======== EXTRACTED INFORMATION ========

/-! ### The data: two-block logarithmic points -/

/-- A **two-block logarithmic point** for `𝔾ₐ^{N'} × 𝔾ₘ^m`: a field `F ⊇ ℂ` of characteristic zero
with derivations `D_j` (`j : Fin (N' + m)`), an additive block `u ∈ F^{N'}`, a torus point
`y ∈ (Fˣ)^m` with logarithms `x` (`D yᵢ = yᵢ D xᵢ`), index sets `S_y ⊆ Fin m`, `S_u ⊆ Fin N'` on
which the Jacobian (w.r.t. `x` resp. `u`) is the identity, the derivations of index in `S_u`
killing `y`, and a prime `P ⊆ ℂ[U, Y]` of which `(u, y)` is a generic zero, of dimension
`|S_y| + |S_u|`, such that constant Laurent monomials in `y` are complex numbers.
[cite: Kirby2009, Thm 4.6 (proof)] [cite: BaysKirby2018ANT, Thm 11.4 (proof)] -/
structure LogPointG (N' m : ℕ) : Type 1 where
  /-- The differential field. -/
  F : Type
  [instField : Field F]
  [instCharZero : CharZero F]
  [instAlgebra : Algebra ℂ F]
  /-- The additive block. -/
  u : Fin N' → F
  /-- The logarithms of the torus block. -/
  x : Fin m → F
  /-- The torus block. -/
  y : Fin m → F
  /-- The derivations. -/
  D : Fin (N' + m) → Derivation ℂ F F
  /-- Basis indices in the torus block. -/
  Sy : Finset (Fin m)
  /-- Basis indices in the additive block. -/
  Su : Finset (Fin N')
  /-- The prime ideal of which `(u, y)` is a generic zero. -/
  P : Ideal (MvPolynomial (Fin N' ⊕ Fin m) ℂ)
  y_ne_zero : ∀ i, y i ≠ 0
  map_y : ∀ j i, D j (y i) = y i * D j (x i)
  map_x : ∀ i ∈ Sy, ∀ j, D j (x i) = (Pi.single (finSumFinEquiv (Sum.inr i)) (1 : F) : _ → F) j
  map_u : ∀ s ∈ Su, ∀ j, D j (u s) = (Pi.single (finSumFinEquiv (Sum.inl s)) (1 : F) : _ → F) j
  map_u_y : ∀ s ∈ Su, ∀ i, D (finSumFinEquiv (Sum.inl s)) (y i) = 0
  aeval_eq_zero_iff : ∀ p : MvPolynomial (Fin N' ⊕ Fin m) ℂ, aeval (Sum.elim u y) p = 0 ↔ p ∈ P
  exists_eq_algebraMap : ∀ q : Fin m → ℤ, (∀ j, D j (∏ i, y i ^ q i) = 0) →
    ∃ c : ℂ, ∏ i, y i ^ q i = algebraMap ℂ F c
  card_S : (((Sy.card + Su.card : ℕ) : ℕ∞) : WithBot ℕ∞) =
    ringKrullDim (MvPolynomial (Fin N' ⊕ Fin m) ℂ ⧸ P)

attribute [instance] LogPointG.instField LogPointG.instCharZero LogPointG.instAlgebra

/-! ### Coordinate ring, function field, generic point -/

section GenericPoint

variable (P : Ideal (MvPolynomial (Fin N' ⊕ Fin m) ℂ))

/-- The coordinate ring `ℂ[U, Y] ⧸ P`. [folklore] -/
abbrev CoordRingG : Type := MvPolynomial (Fin N' ⊕ Fin m) ℂ ⧸ P

/-- The function field `Frac(ℂ[U, Y] ⧸ P)`. [folklore] -/
abbrev FuncFieldG : Type := FractionRing (CoordRingG P)

/-- The coordinate classes. [folklore] -/
def coordG (c : Fin N' ⊕ Fin m) : CoordRingG P := Ideal.Quotient.mk P (X c)

/-- The generic point `(u, y) ∈ K^{N' ⊕ m}` of `Z(P)`, `K = Frac(ℂ[U, Y] ⧸ P)`. [cite: Marker2006, §1] -/
def genPtG (c : Fin N' ⊕ Fin m) : FuncFieldG P :=
  algebraMap (CoordRingG P) (FuncFieldG P) (coordG P c)

/-- Evaluation at the coordinate classes is the quotient map. [folklore] -/
theorem aeval_coordG (p : MvPolynomial (Fin N' ⊕ Fin m) ℂ) :
    aeval (coordG P) p = Ideal.Quotient.mk P p := by
  have : (aeval (coordG P) : MvPolynomial (Fin N' ⊕ Fin m) ℂ →ₐ[ℂ] CoordRingG P) =
      Ideal.Quotient.mkₐ ℂ P :=
    MvPolynomial.algHom_ext fun i => by simp [coordG]
  rw [this]
  rfl

/-- Evaluation at the generic point is the class in the function field. [folklore] -/
theorem aeval_genPtG (p : MvPolynomial (Fin N' ⊕ Fin m) ℂ) :
    aeval (genPtG P) p = algebraMap (CoordRingG P) (FuncFieldG P) (Ideal.Quotient.mk P p) := by
  have : (aeval (genPtG P) : MvPolynomial (Fin N' ⊕ Fin m) ℂ →ₐ[ℂ] FuncFieldG P) =
      (IsScalarTower.toAlgHom ℂ (CoordRingG P) (FuncFieldG P)).comp (aeval (coordG P)) :=
    MvPolynomial.algHom_ext fun i => by simp [genPtG, coordG]
  rw [this, AlgHom.comp_apply, aeval_coordG]
  rfl

/-- **`I((u, y)/ℂ) = P`**. [cite: Marker2006, §1] -/
theorem aeval_genPtG_eq_zero_iff (p : MvPolynomial (Fin N' ⊕ Fin m) ℂ) :
    aeval (genPtG P) p = 0 ↔ p ∈ P := by
  rw [aeval_genPtG, map_eq_zero_iff _ (IsFractionRing.injective (CoordRingG P) (FuncFieldG P)),
    Ideal.Quotient.eq_zero_iff_mem]

/-- Coordinates not in `P` are non-zero at the generic point. [folklore] -/
theorem genPtG_ne_zero {c : Fin N' ⊕ Fin m} (hc : (X c : MvPolynomial (Fin N' ⊕ Fin m) ℂ) ∉ P) :
    genPtG P c ≠ 0 := by
  intro h
  apply hc
  rw [← aeval_genPtG_eq_zero_iff P (X c), aeval_X]
  exact h

/-- `Sum.elim` of the two blocks of the generic point is the generic point. [folklore] -/
theorem sum_elim_genPtG :
    Sum.elim (genPtG P ∘ Sum.inl) (genPtG P ∘ Sum.inr) = genPtG P := by
  funext c; cases c <;> rfl

end GenericPoint

/-! ### A `y`-first transcendence basis among the coordinate classes -/

section Basis

variable (P : Ideal (MvPolynomial (Fin N' ⊕ Fin m) ℂ)) [P.IsPrime]

omit [P.IsPrime] in
/-- The coordinate classes generate the coordinate ring. [folklore] -/
theorem adjoin_range_coordG : Algebra.adjoin ℂ (Set.range (coordG P)) = ⊤ := by
  rw [Algebra.adjoin_range_eq_range_aeval, AlgHom.range_eq_top]
  intro a
  obtain ⟨p, rfl⟩ := Ideal.Quotient.mk_surjective a
  exact ⟨p, aeval_coordG P p⟩

/-- The coordinate ring is a faithful `ℂ`-algebra (instance for this file). [folklore] -/
instance faithfulSMul_coordRingG : FaithfulSMul ℂ (CoordRingG P) :=
  (faithfulSMul_iff_algebraMap_injective ℂ (CoordRingG P)).2 (algebraMap ℂ (CoordRingG P)).injective

/-- The set of `y`-coordinate classes. [folklore] -/
def ySet : Set (CoordRingG P) := Set.range (coordG P ∘ Sum.inr)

========

→ **AIM OF THE TASK**: Whenever a line above includes "instance", copy it in full.

→ **WRITTEN SOLUTION**:
attribute [instance] LogPointG.instField LogPointG.instCharZero LogPointG.instAlgebra
/-- The coordinate ring is a faithful `ℂ`-algebra (instance for this file). [folklore] -/
instance faithfulSMul_coordRingG : FaithfulSMul ℂ (CoordRingG P) :=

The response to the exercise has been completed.